June 25, 2026, (Inside AI) — Semiconductor stocks exploded in after-hours trading Wednesday, adding more than $400 billion in market value. The surge followed blockbuster forecasts from Micron Technology and Qualcomm, reigniting an AI rally that had recently shown signs of fatigue.
Micron projected quarterly earnings well above analyst expectations, a direct signal that massive AI infrastructure spending is translating into soaring demand for memory chips. Qualcomm, meanwhile, announced it expects $15 billion in data center chip sales by 2029, marking an aggressive pivot beyond its smartphone stronghold.
The dual announcements reversed a sharp selloff that had erased 8% from the PHLX Semiconductor Index just a day earlier.
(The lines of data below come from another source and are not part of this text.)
open X3DegenerateDisplayKitLayerArith X3DegenerateDisplayKitLayerT KummerLayerTwisted KummerLayerClasses in
/-- **`BSD₃(W)` on a DEGENERATE X3♯(G-ord) row of rank `0`, OFF the sub-locus, U-side over `ℚ_2`, T-side layer
classes — DISPLAY SHAPE in integer tables (NON-UNIT rows: ONE Q6 record `hrec`).** See the module docstring.
[cite: GreenbergVatsal2000, §2 pp. 26–30] [cite: MazurTateTeitelbaum1986Invent, §I.10 (10.1), §I.13]
[cite: Washington1997, §13.1] [cite: IrelandRosen1990, Ch. 9 §1] -/
theorem _root_.Summit.BirchSwinnertonDyer.Rank1Residual.Additive.ClassX3Gord.bsdp_three_degenerate_display_layerTwo_of_record
    [Fact (Nat.Prime 3)] {W : WeierstrassCurve ℚ} [W.IsElliptic] [W.IsGloballyMinimal]
    (hTors : Greenberg1999.finite_torsion_cyclotomicZpExtension)
    (hDelG : Delbourgo1998.prop4_rankZero_constantCoeff_eq_unit_mul_of_potGoodOrd)
    (hDel98 : Delbourgo1998.prop4_rankZero_pow_dvd_constantCoeff)
    (hGZK : rank_eq_analyticRank_of_analyticRank_le_one) (hmod : hasEntireLFunction_rat)
    (hmodD : nonempty_modularParametrizationData)
    (hW16 : Wuthrich2014.thm16_halfEigenCharIdeal_dvd_cyclotomicPrime)
    (h23 : datumSelmer_nonPrimitive_invariants)
    (hRQ : datumSelmer_divisible_of_finite_torsionBy_of_gr_inertiaInvariants_eq_zero)
    (hGrK : Greenberg1999.imKummer_ge_strictCondition_goodOrdinary)
    (hLiftE : residualEpsilon_surjOn_of_lineEven)
    (hX : ClassX3Gord W 3) {qL : ℚ} (hL : W.entireLFunction 1 = (qL : ℂ) * (W.realPeriodRat : ℂ))
    (hq0 : qL ≠ 0) {n : ℕ} (hrec : CensusQ6.GordOddFirstUnitIndexAt W 3 n)
    (S₀ : Finset (HeightOneSpectrum (𝓞 ℚ))) (hne : S₀.Nonempty)
    (hS₀ : ∀ v ∈ S₀, ((3 : ℕ) : 𝓞 ℚ) ∉ v.asIdeal)
    (hS : ∀ v : HeightOneSpectrum (𝓞 ℚ), v ∉ S₀ → ((3 : ℕ) : 𝓞 ℚ) ∉ v.asIdeal →
      W.HasGoodReductionAt v)
    {x₀ y₀ : ℚ} (heq : y₀ ^ 2 + W.a₁ * x₀ * y₀ + W.a₃ * y₀ = x₀ ^ 3 + W.a₂ * x₀ ^ 2 + W.a₄ * x₀ + W.a₆)
    (hψ : W.Ψ₃.eval x₀ = 0) (hd : W.Ψ₂Sq.eval x₀ ≠ 0)
    (T : Finset ℕ) (hT : ∀ ℓ ∈ T, ℓ.Prime ∧ 3 ∣ ℓ - 1 ∧ ∃ v ∈ S₀, ((ℓ : ℕ) : 𝓞 ℚ) ∈ v.asIdeal)
    -- U-side over `ℚ_2`: the table of `θ₂` and unit tables (`9`-vectors)
    {ζ : AlgebraicClosure ℚ} (hζ : IsPrimitiveRoot ζ 27) (μ : Fin 9 → Fin 9 → Fin 9 → ℤ)
    (hθtab : ∀ i j : Fin 9, (ζ + ζ ^ 26) ^ (i : ℕ) * (ζ + ζ ^ 26) ^ (j : ℕ) =
      ∑ kk : Fin 9, (μ kk i j : AlgebraicClosure ℚ) * (ζ + ζ ^ 26) ^ (kk : ℕ))
    {k : ℕ} (P B D D2 D3 Tc : Fin k → Fin 9 → ℤ) (nm : Fin k → ℕ) (hn0 : ∀ i, nm i ≠ 0)
    (hPB : ∀ i (kk : Fin 9), (∑ a, ∑ c, μ kk a c * P i a * B i c) = if kk = 0 then (nm i : ℤ) else 0)
    (hD2 : ∀ i (kk : Fin 9), D2 i kk = ∑ a, ∑ c, μ kk a c * D i a * D i c)
    (hD3 : ∀ i (kk : Fin 9), D3 i kk = ∑ a, ∑ c, μ kk a c * D2 i a * D i c)
    (hPD3 : ∀ i (kk : Fin 9), (∑ a, ∑ c, μ kk a c * P i a * D3 i c) = (if kk = 0 then 1 else 0) + 9 * Tc i kk)
    (N₀ : ℕ) (hN₀ : ∀ v : HeightOneSpectrum (𝓞 ℚ), ((N₀ : ℕ) : 𝓞 ℚ) ∈ v.asIdeal → v ∈ S₀)
    (hnm : ∀ i, nm i ∣ N₀ ^ 64)
    {R : ℕ} (q : Fin R → ℕ) (hq : ∀ ρ, (q ρ).Prime) (hq1 : ∀ ρ, 3 ∣ q ρ - 1)
    (r : (ρ : Fin R) → Fin 9 → ZMod (q ρ))
    (hrr : ∀ ρ kk, r ρ kk ^ 9 - 9 * r ρ kk ^ 7 + 27 * r ρ kk ^ 5 - 30 * r ρ kk ^ 3 + 9 * r ρ kk + 1 = 0)
    (w : (ρ : Fin R) → Fin 9 → Fin 9 → ZMod (q ρ))
    (hw : ∀ ρ (c c' : Fin 9), ∑ kk, w ρ c kk * r ρ kk ^ c'.val = if c = c' then 1 else 0)
    (ω : (ρ : Fin R) → ZMod (q ρ)) (hω : ∀ ρ, ω ρ ^ 3 = 1 ∧ ω ρ ≠ 1)
    (e : Fin R → Fin k → ℕ)
    (he : ∀ ρ i, (∑ kk : Fin 9, (P i kk : ZMod (q ρ)) * r ρ 0 ^ (kk : ℕ)) ^ ((q ρ - 1) / 3) = ω ρ ^ e ρ i)
    (hnz : ∀ ρ i, (∑ kk : Fin 9, (P i kk : ZMod (q ρ)) * r ρ 0 ^ (kk : ℕ)) ≠ 0)
    (Linv : Fin k → Fin R → ℤ)
    (hLinv : ∀ i i', (∑ ρ, (Linv i ρ : ZMod 3) * (e ρ i' : ZMod 3)) = if i = i' then 1 else 0)
    -- T-side layer-class tables (as `KummerLayerTwisted.exists_layerTClass_of_tables`), `ζ₉` primitive 9-th root
    {ζ₉ : AlgebraicClosure ℚ} (hζ₉ : IsPrimitiveRoot ζ₉ 9)
    {kT : ℕ} (b b' cb t t2 e3 : Fin kT → Fin 6 → ℤ) (E : Fin kT → Fin 3 → ℤ) (nT : Fin kT → ℕ)
    (hnT0 : ∀ j, nT j ≠ 0)
    (hNT : ∀ j, (nT j : ℤ) = b j 0 * b' j 0 - (b j 1 * b' j 5 + b j 2 * b' j 4 + b j 3 * b' j 3 +
        b j 4 * b' j 2 + b j 5 * b' j 1) + (b j 4 * b' j 5 + b j 5 * b' j 4) ∧
      (0 : ℤ) = b j 0 * b' j 1 + b j 1 * b' j 0 - (b j 2 * b' j 5 + b j 3 * b' j 4 + b j 4 * b' j 3 +
        b j 5 * b' j 2) + b j 5 * b' j 5 ∧
      (0 : ℤ) = b j 0 * b' j 2 + b j 1 * b' j 1 + b j 2 * b' j 0 - (b j 3 * b' j 5 + b j 4 * b' j 4 +
        b j 5 * b' j 3) ∧
      (0 : ℤ) = b j 0 * b' j 3 + b j 1 * b' j 2 + b j 2 * b' j 1 + b j 3 * b' j 0 -
        (b j 1 * b' j 5 + b j 2 * b' j 4 + b j 3 * b' j 3 + b j 4 * b' j 2 + b j 5 * b' j 1) ∧
      (0 : ℤ) = b j 0 * b' j 4 + b j 1 * b' j 3 + b j 2 * b' j 2 + b j 3 * b' j 1 + b j 4 * b' j 0 -
        (b j 2 * b' j 5 + b j 3 * b' j 4 + b j 4 * b' j 3 + b j 5 * b' j 2) ∧
      (0 : ℤ) = b j 0 * b' j 5 + b j 1 * b' j 4 + b j 2 * b' j 3 + b j 3 * b' j 2 + b j 4 * b' j 1 +
        b j 5 * b' j 0 - (b j 3 * b' j 5 + b j 4 * b' j 4 + b j 5 * b' j 3))
    (hcb : ∀ j, cb j 0 = b j 0 - b j 3 ∧ cb j 1 = -b j 2 ∧ cb j 2 = -b j 1 ∧ cb j 3 = -b j 3 ∧
      cb j 4 = b j 5 - b j 2 ∧ cb j 5 = b j 4 - b j 1)
    (ht : ∀ j, t j 0 = E j 0 + 2 * E j 2 ∧ t j 1 = E j 1 - E j 2 ∧ t j 2 = E j 2 - E j 1 ∧ t j 3 = 0 ∧
      t j 4 = -E j 2 ∧ t j 5 = -E j 1)
    (ht2 : ∀ j, t2 j 0 = t j 0 * t j 0 - (t j 1 * t j 5 + t j 2 * t j 4 + t j 3 * t j 3 + t j 4 * t j 2 +
        t j 5 * t j 1) + (t j 4 * t j 5 + t j 5 * t j 4) ∧
      t2 j 1 = t j 0 * t j 1 + t j 1 * t j 0 - (t j 2 * t j 5 + t j 3 * t j 4 + t j 4 * t j 3 +
        t j 5 * t j 2) + t j 5 * t j 5 ∧
      t2 j 2 = t j 0 * t j 2 + t j 1 * t j 1 + t j 2 * t j 0 - (t j 3 * t j 5 + t j 4 * t j 4 +
        t j 5 * t j 3) ∧
      t2 j 3 = t j 0 * t j 3 + t j 1 * t j 2 + t j 2 * t j 1 + t j 3 * t j 0 -
        (t j 1 * t j 5 + t j 2 * t j 4 + t j 3 * t j 3 + t j 4 * t j 2 + t j 5 * t j 1) ∧
      t2 j 4 = t j 0 * t j 4 + t j 1 * t j 3 + t j 2 * t j 2 + t j 3 * t j 1 + t j 4 * t j 0 -
        (t j 2 * t j 5 + t j 3 * t j 4 + t j 4 * t j 3 + t j 5 * t j 2) ∧
      t2 j 5 = t j 0 * t j 5 + t j 1 * t j 4 + t j 2 * t j 3 + t j 3 * t j 2 + t j 4 * t j 1 +
        t j 5 * t j 0 - (t j 3 * t j 5 + t j 4 * t j 4 + t j 5 * t j 3))
    (he3 : ∀ j, e3 j 0 = t2 j 0 * t j 0 - (t2 j 1 * t j 5 + t2 j 2 * t j 4 + t2 j 3 * t j 3 +
        t2 j 4 * t j 2 + t2 j 5 * t j 1) + (t2 j 4 * t j 5 + t2 j 5 * t j 4) ∧
      e3 j 1 = t2 j 0 * t j 1 + t2 j 1 * t j 0 - (t2 j 2 * t j 5 + t2 j 3 * t j 4 + t2 j 4 * t j 3 +
        t2 j 5 * t j 2) + t2 j 5 * t j 5 ∧
      e3 j 2 = t2 j 0 * t j 2 + t2 j 1 * t j 1 + t2 j 2 * t j 0 - (t2 j 3 * t j 5 + t2 j 4 * t j 4 +
        t2 j 5 * t j 3) ∧
      e3 j 3 = t2 j 0 * t j 3 + t2 j 1 * t j 2 + t2 j 2 * t j 1 + t2 j 3 * t j 0 -
        (t2 j 1 * t j 5 + t2 j 2 * t j 4 + t2 j 3 * t j 3 + t2 j 4 * t j 2 + t2 j 5 * t j 1) ∧
      e3 j 4 = t2 j 0 * t j 4 + t2 j 1 * t j 3 + t2 j 2 * t j 2 + t2 j 3 * t j 1 + t2 j 4 * t j 0 -
        (t2 j 2 * t j 5 + t2 j 3 * t j 4 + t2 j 4 * t j 3 + t2 j 5 * t j 2) ∧
      e3 j 5 = t2 j 0 * t j 5 + t2 j 1 * t j 4 + t2 j 2 * t j 3 + t2 j 3 * t j 2 + t2 j 4 * t j 1 +
        t2 j 5 * t j 0 - (t2 j 3 * t j 5 + t2 j 4 * t j 4 + t2 j 5 * t j 3))
    (hflip : ∀ j, e3 j 0 = cb j 0 * b j 0 - (cb j 1 * b j 5 + cb j 2 * b j 4 + cb j 3 * b j 3 +
        cb j 4 * b j 2 + cb j 5 * b j 1) + (cb j 4 * b j 5 + cb j 5 * b j 4) ∧
      e3 j 1 = cb j 0 * b j 1 + cb j 1 * b j 0 - (cb j 2 * b j 5 + cb j 3 * b j 4 + cb j 4 * b j 3 +
        cb j 5 * b j 2) + cb j 5 * b j 5 ∧
      e3 j 2 = cb j 0 * b j 2 + cb j 1 * b j 1 + cb j 2 * b j 0 - (cb j 3 * b j 5 + cb j 4 * b j 4 +
        cb j 5 * b j 3) ∧
      e3 j 3 = cb j 0 * b j 3 + cb j 1 * b j 2 + cb j 2 * b j 1 + cb j 3 * b j 0 -
        (cb j 1 * b j 5 + cb j 2 * b j 4 + cb j 3 * b j 3 + cb j 4 * b j 2 + cb j 5 * b j 1) ∧
      e3 j 4 = cb j 0 * b j 4 + cb j 1 * b j 3 + cb j 2 * b j 2 + cb j 3 * b j 1 + cb j 4 * b j 0 -
        (cb j 2 * b j 5 + cb j 3 * b j 4 + cb j 4 * b j 3 + cb j 5 * b j 2) ∧
      e3 j 5 = cb j 0 * b j 5 + cb j 1 * b j 4 + cb j 2 * b j 3 + cb j 3 * b j 2 + cb j 4 * b j 1 +
        cb j 5 * b j 0 - (cb j 3 * b j 5 + cb j 4 * b j 4 + cb j 5 * b j 3))
    (hnTd : ∀ j, nT j ∣ N₀ ^ 64) (hTn : ∀ ℓ ∈ T, ∀ j, ¬ ℓ ∣ nT j)
    {R' : ℕ} (q' : Fin R' → ℕ) (hq' : ∀ ρ, (q' ρ).Prime) (hq27 : ∀ ρ, 27 ∣ q' ρ - 1)
    (r' : (ρ : Fin R') → Fin 6 → ZMod (q' ρ)) (hr' : ∀ ρ kk, r' ρ kk ^ 6 + r' ρ kk ^ 3 + 1 = 0)
    (w' : (ρ : Fin R') → Fin 6 → Fin 6 → ZMod (q' ρ))
    (hw' : ∀ ρ (a a' : Fin 6), ∑ kk, w' ρ a kk * r' ρ kk ^ a'.val = if a = a' then 1 else 0)
    (ω' : (ρ : Fin R') → ZMod (q' ρ)) (hω' : ∀ ρ, ω' ρ ^ 3 = 1 ∧ ω' ρ ≠ 1)
    (e' : Fin R' → Fin kT → ℕ)
    (he' : ∀ ρ j, ((b j 0 : ZMod (q' ρ)) + (b j 1 : ZMod (q' ρ)) * r' ρ 0 +
      (b j 2 : ZMod (q' ρ)) * r' ρ 0 ^ 2 + (b j 3 : ZMod (q' ρ)) * r' ρ 0 ^ 3 +
      (b j 4 : ZMod (q' ρ)) * r' ρ 0 ^ 4 + (b j 5 : ZMod (q' ρ)) * r' ρ 0 ^ 5) ^ ((q' ρ - 1) / 3) =
      ω' ρ ^ e' ρ j)
    (hnz' : ∀ ρ j, (b j 0 : ZMod (q' ρ)) + (b j 1 : ZMod (q' ρ)) * r' ρ 0 +
      (b j 2 : ZMod (q' ρ)) * r' ρ 0 ^ 2 + (b j 3 : ZMod (q' ρ)) * r' ρ 0 ^ 3 +
      (b j 4 : ZMod (q' ρ)) * r' ρ 0 ^ 4 + (b j 5 : ZMod (q' ρ)) * r' ρ 0 ^ 5 ≠ 0)
    (L' : Fin kT → Fin R' → ℤ)
    (hL' : ∀ j j', (∑ ρ, (L' j ρ : ZMod 3) * (e' ρ j' : ZMod 3)) = if j = j' then 1 else 0)
    (hcount : n + ∑ v ∈ S₀, delta W 3 v + 1 ≤ T.card + kT + k) :
    BSDp W 3 := by
  have hrel : ζ₉ ^ 6 + ζ₉ ^ 3 + 1 = 0 := zeta9_rel hζ₉
  have h9 : ζ₉ ^ 9 = 1 := hζ₉.pow_eq_one
  set θ : AlgebraicClosure ℚ := ζ + ζ ^ 26 with hθdef
  -- `r_an = 0` from the non-vanishing `L`-value
  have hr : W.analyticRank = 0 := by
    refine (analyticRank_eq_zero_iff_holds (hmod _)).mpr ?_
    rw [hL]
    exact mul_ne_zero (by exact_mod_cast hq0) (by exact_mod_cast (realPeriodRat_pos_holds (W := W)).ne')
  obtain ⟨Φ₀, hΦ, htriv⟩ := X3DegenerateDisplayKit.exists_trivialLine_of_ratPoint heq hψ hd
  -- table products in `ℤ[θ₂]`
  have hprod : ∀ (x y : Fin 9 → ℤ), (∑ kk : Fin 9, (x kk : AlgebraicClosure ℚ) * θ ^ (kk : ℕ)) *
      (∑ kk : Fin 9, (y kk : AlgebraicClosure ℚ) * θ ^ (kk : ℕ)) =
      ∑ kk : Fin 9, ((∑ a, ∑ c, μ kk a c * x a * y c : ℤ) : AlgebraicClosure ℚ) * θ ^ (kk : ℕ) := by
    intro x y
    rw [sum_mul_sum_eq_table μ θ hθtab]
    refine Finset.sum_congr rfl fun kk _ ↦ ?_
    push_cast; rfl
  refine ClassX3Gord.bsdp_three_rankZero_degenerate_of_facts_of_torsionFact_of_layerTwoClasses hTors hDelG
    hDel98 hGZK hmod hmodD hW16 h23 hRQ hGrK hLiftE hX hr S₀ hne hS₀ hS Φ₀ hΦ htriv
    (ClassX3Gord.unitCoeffCert_three_of_gordOddFirstUnitIndex hX hrec) T hT hζ₉ hζ μ hθtab P B D Tc nm hn0
    ?_ ?_ ?_ q hq hq1 r hrr w hw ω hω e he hnz Linv hLinv b b' E nT hnT0 ?_ ?_ ?_ hTn q' hq' hq27 r' hr'
    w' hw' ω' hω' e' ?_ ?_ L' hL' ?_
  · -- `a·b = nm`
    intro i
    rw [hprod, Finset.sum_eq_single (0 : Fin 9)]
    · rw [hPB]; simp
    · intro kk _ hkk; rw [hPB, if_neg hkk]; simp
    · intro h0; exact absurd (Finset.mem_univ _) h0
  · -- support of `nm`
    intro i v hv
    exact mem_of_natCast_mem_of_dvd_pow hN₀ (hnm i) v hv
  · -- the local cube `a·D³ = 1 + 9Tc`
    intro i
    have e2 : (∑ kk : Fin 9, (D i kk : AlgebraicClosure ℚ) * θ ^ (kk : ℕ)) ^ 2 =
        ∑ kk : Fin 9, (D2 i kk : AlgebraicClosure ℚ) * θ ^ (kk : ℕ) := by
      rw [pow_two, hprod]
      exact Finset.sum_congr rfl fun kk _ ↦ by rw [← hD2]
    have e3 : (∑ kk : Fin 9, (D i kk : AlgebraicClosure ℚ) * θ ^ (kk : ℕ)) ^ 3 =
        ∑ kk : Fin 9, (D3 i kk : AlgebraicClosure ℚ) * θ ^ (kk : ℕ) := by
      rw [pow_succ, e2, hprod]
      exact Finset.sum_congr rfl fun kk _ ↦ by rw [← hD3]
    rw [e3, hprod]
    simp only [hPD3]
    rw [Fin.sum_univ_succ, Finset.mul_sum,
      Fin.sum_univ_succ (fun kk : Fin 9 ↦ 9 * ((Tc i kk : AlgebraicClosure ℚ) * θ ^ (kk : ℕ)))]
    simp only [Fin.succ_ne_zero, ↓reduceIte, zero_add, Fin.val_zero, pow_zero, mul_one]
    push_cast
    rw [add_assoc]
    congr 2
    exact Finset.sum_congr rfl fun kk _ ↦ by ring
  · -- `b·b' = nT`
    intro j
    obtain ⟨n0, n1, n2, n3, n4, n5⟩ := hNT j
    rw [sum6_eq, sum6_eq, ev9_mul hrel (b j) (b' j) (nT j : ℤ) 0 0 0 0 0 n0 n1 n2 n3 n4 n5]
    push_cast; ring
  · intro j v hv
    exact mem_of_natCast_mem_of_dvd_pow hN₀ (hnTd j) v hv
  · -- `c(b)·b = E(θ)³`
    intro j
    obtain ⟨c0, c1, c2, c3, c4, c5⟩ := hcb j
    obtain ⟨t0, t1, t2', t3, t4, t5⟩ := ht j
    obtain ⟨s0, s1, s2, s3, s4, s5⟩ := ht2 j
    obtain ⟨u0, u1, u2, u3, u4, u5⟩ := he3 j
    obtain ⟨f0, f1, f2, f3, f4, f5⟩ := hflip j
    have hcb' := ev9_pow_eight hrel h9 (b j) _ _ _ _ _ _ c0 c1 c2 c3 c4 c5
    have ht' : (E j 0 : AlgebraicClosure ℚ) + E j 1 * (ζ₉ + ζ₉ ^ 8) + E j 2 * (ζ₉ + ζ₉ ^ 8) ^ 2 =
        (t j 0 : AlgebraicClosure ℚ) + t j 1 * ζ₉ + t j 2 * ζ₉ ^ 2 + t j 3 * ζ₉ ^ 3 + t j 4 * ζ₉ ^ 4 +
          t j 5 * ζ₉ ^ 5 := by
      rw [ev9_theta hrel h9 (E j) _ _ _ _ _ t0 t1 t2' t4 t5, t3]
      push_cast; ring
    have ht2' := ev9_mul hrel (t j) (t j) _ _ _ _ _ _ s0 s1 s2 s3 s4 s5
    have he3' := ev9_mul hrel (t2 j) (t j) _ _ _ _ _ _ u0 u1 u2 u3 u4 u5
    have hflip' := ev9_mul hrel (cb j) (b j) _ _ _ _ _ _ f0 f1 f2 f3 f4 f5
    have hcube : ((t j 0 : AlgebraicClosure ℚ) + t j 1 * ζ₉ + t j 2 * ζ₉ ^ 2 + t j 3 * ζ₉ ^ 3 +
        t j 4 * ζ₉ ^ 4 + t j 5 * ζ₉ ^ 5) ^ 3 = (e3 j 0 : AlgebraicClosure ℚ) + e3 j 1 * ζ₉ +
        e3 j 2 * ζ₉ ^ 2 + e3 j 3 * ζ₉ ^ 3 + e3 j 4 * ζ₉ ^ 4 + e3 j 5 * ζ₉ ^ 5 := by
      rw [← he3', ← ht2']; ring
    rw [sum6_eq, sum6_eq, hcb', hflip', ht', hcube]
  · intro ρ j
    rw [sum6_eq]; exact he' ρ j
  · intro ρ j
    rw [sum6_eq]; exact hnz' ρ j
  · rwa [Fintype.card_fin, Fintype.card_fin]
import Literature.Probability.RandomPlanarGeometry.LSW2004USTProofs
import Literature.Probability.RandomPlanarGeometry.LoewnerDescriptionProofs
import HarnessLib

/-!
# Simple chordal curves are described by the Loewner evolution

Topic `Literature/Probability/RandomPlanarGeometry` (family `crit-ising`); theorems only, no
definition and no named fact.

G. F. Lawler, *Conformally Invariant Processes in the Plane*, AMS (2005), §4.1, Prop. 4.4 with
Remark 4.5 and p. 96 ("driving function or Loewner transform"): a simple curve `η` in `ℍ ∪ {0}`
from `0` with half-plane capacity `hcap η(0, t] → ∞` can be reparametrised by capacity, and the
maps `g_t` of `ℍ ∖ η(0, t]` then satisfy Loewner's equation with a continuous driving function
`U_t = g_t(η(t))`, `U_0 = 0`. A. Kemppainen, S. Smirnov, *Random curves, scaling limits and
Loewner evolutions*, Ann. Probab. 45 (2017), §1.2 and App. A.2 ("Let `(W_n(t))` be the driving
term of `γ_n` which exists since `γ_n` is simple"), and D. Chelkak, H. Duminil-Copin,
C. Hongler, A. Kemppainen, S. Smirnov, C. R. Math. 352 (2014), p. 4, use this for the discrete
interfaces transported to a reference domain: each (perturbed, simple) lattice interface in a
Dobrushin domain `(D; a, b)` "can be fully described by the Loewner evolution".

In the tree the ℍ-form is PROVED (`USTPeano.exists_capacity_parametrisation`,
`LSW2004USTProofs.lean` §Abstract: Lawler's Prop. 4.4 through the function-theoretic slit
theorem `IsPlusSlit.exists_continuous_driving`), and "described by the Loewner evolution through
the chordal uniformizing map `φ` of `(D; a, b)`" is the predicate `IsLoewnerDescribed φ c W`
(`LoewnerDescription.lean`), so far inhabited only by the SLE curves themselves
(`ae_isLoewnerDescribed_sle`). This file PROVES the producer of describability for deterministic
simple curves:

* `MarkedDomain.IsChordalUniformizing.exists_pullbackCurve` — for a curve `c : [0, 1] → ℂ` with
  `c 0 = a`, `c(0, 1) ⊆ D`, injective on `(0, 1)`, the pull-back `η = φ⁻¹ ∘ c` extended by
  `η 0 = 0` is a simple curve in `ℍ ∪ {0}` on `[0, 1)` (`φ⁻¹ → 0` at `a`, Carathéodory:
  `tendsto_symm_nhds_zero`);
* `exists_orderIso_of_timeChange` — a capacity clock `θ : [0, 1) → [0, ∞)` (continuous,
  strictly increasing, `θ 0 = 0`, `θ → ∞`) compactifies to an increasing homeomorphism `Λ` of
  `[0, 1]` with `rayParam (Λ s) = θ s`;
* **`MarkedDomain.IsChordalUniformizing.exists_isLoewnerDescribed_of_injOn`** — if moreover
  `c 1 = b` and `im φ⁻¹(c(u)) → ∞` as `u ↑ 1` (the curve enters `b = φ(∞)` non-tangentially,
  so that the capacity diverges — Lawler's hypothesis `b(t) → ∞`), then the class of `c` is
  described through `φ` by a continuous driving function `W` with `W 0 = 0`, and the Loewner
  trace at the capacity time `θ u` of `c[0, u]` is `φ⁻¹(c u)`; corollaries
  `isLoewnerDescribable_mk_of_injOn`, `drivingFunction_mk_apply_zero_of_injOn` (uniqueness of
  the Loewner transform, `IsLoewnerDescribed.driving_unique_holds`);
* `MarkedDomain.IsChordalUniformizing.tendsto_im_symm_IccExtend_atTop_of_segment` — the
  divergence hypothesis for a curve whose final piece is a straight segment `[p, b]` entering
  `b` across a straight piece of `∂D` (lattice interfaces in polygonal lattice domains), from the
  Schwarz-reflection estimate `tendsto_im_symm_atTop` (`ChordalCapacityDivergence.lean`), and
  the resulting `exists_isLoewnerDescribed_of_segment`;
* `MarkedDomain.IsChordalUniformizing.isLoewnerDescribed_of_capacity_parametrisation'` (and
  the interior version without the prime) — the packaging step in general: any chordal curve
  `c` admitting a capacity clock `θ` and a capacity parametrisation `γ` generating the Loewner
  chain of a continuous `W` and reproducing `c` through the boundary extension of `φ`
  (`Φ (γ (θ u)) = c u`; boundary contact allowed) is described through `φ` by `W` (used for
  LIMITS of simple curves, Kemppainen–Smirnov's Lemma A.4, `LoewnerCurveLimit.lean`).

## References

* G. F. Lawler, *Conformally Invariant Processes in the Plane*, AMS (2005), §4.1: Prop. 4.4,
  Remark 4.5, p. 96. [Lawler2005]
* A. Kemppainen, S. Smirnov, Ann. Probab. 45 (2017) 698–779 (arXiv:1212.6215), §1.2, App. A.2.
  [KemppainenSmirnov2017]
* D. Chelkak, H. Duminil-Copin, C. Hongler, A. Kemppainen, S. Smirnov, C. R. Math. Acad. Sci.
  Paris 352 (2014) 157–161, p. 4. [CDHKSCRAS2014]
-/

noncomputable section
That drop reflected mounting anxiety that AI valuations had become unsustainable and that the payoff from data center investments remained distant.
Memory Makers and AI Architects Ride the Wave
Micron’s after-hours jump of 12% pulled competitors along with it. Western Digital, Sandisk, and Seagate Technology each surged more than 8%. The rally extended to chip designers and equipment suppliers: Arm Holdings rose about 6%, Marvell Technology added nearly 4%, and Broadcom climbed 2%.
Equipment giants Applied Materials and ASML both gained over 4%, underscoring how the AI boom is lifting the entire semiconductor supply chain. The moves added hundreds of billions in market capitalization within hours, a stark contrast to Tuesday’s gloom.
Qualcomm’s data center target represents a fundamental shift. The company, long synonymous with mobile processors, is now betting that its AI expertise can capture a slice of the cloud infrastructure market dominated by Nvidia and AMD. The $15 billion figure, while aspirational, signals confidence that AI workloads will demand diverse silicon solutions.
Valuation Jitters Meet Unrelenting Demand
The rally confronts a persistent tension. Even after this week’s volatility, the PHLX chip index remains up 90% in 2026. Micron alone has soared over 260% this year, not counting Wednesday’s late surge. Such gains invite scrutiny about whether stock prices have outrun fundamentals.
Yet the forecasts from Micron and Qualcomm provide concrete evidence that AI spending is not merely a speculative bubble. Memory chips are the literal foundation of AI training and inference, and Micron’s outlook suggests that hyperscalers and enterprises are still in the early stages of a multiyear buildout.
Qualcomm’s move also highlights a broader industry trend: the blurring of lines between mobile, edge, and data center computing. As AI models become more efficient and inference shifts to the edge, Qualcomm’s expertise in low-power, high-performance chips could become a strategic advantage.
The after-hours fireworks serve as a reminder that the AI trade, while prone to sharp corrections, is underpinned by tangible demand signals. For investors, the question is no longer whether AI will transform computing, but how quickly—and which companies will capture the value.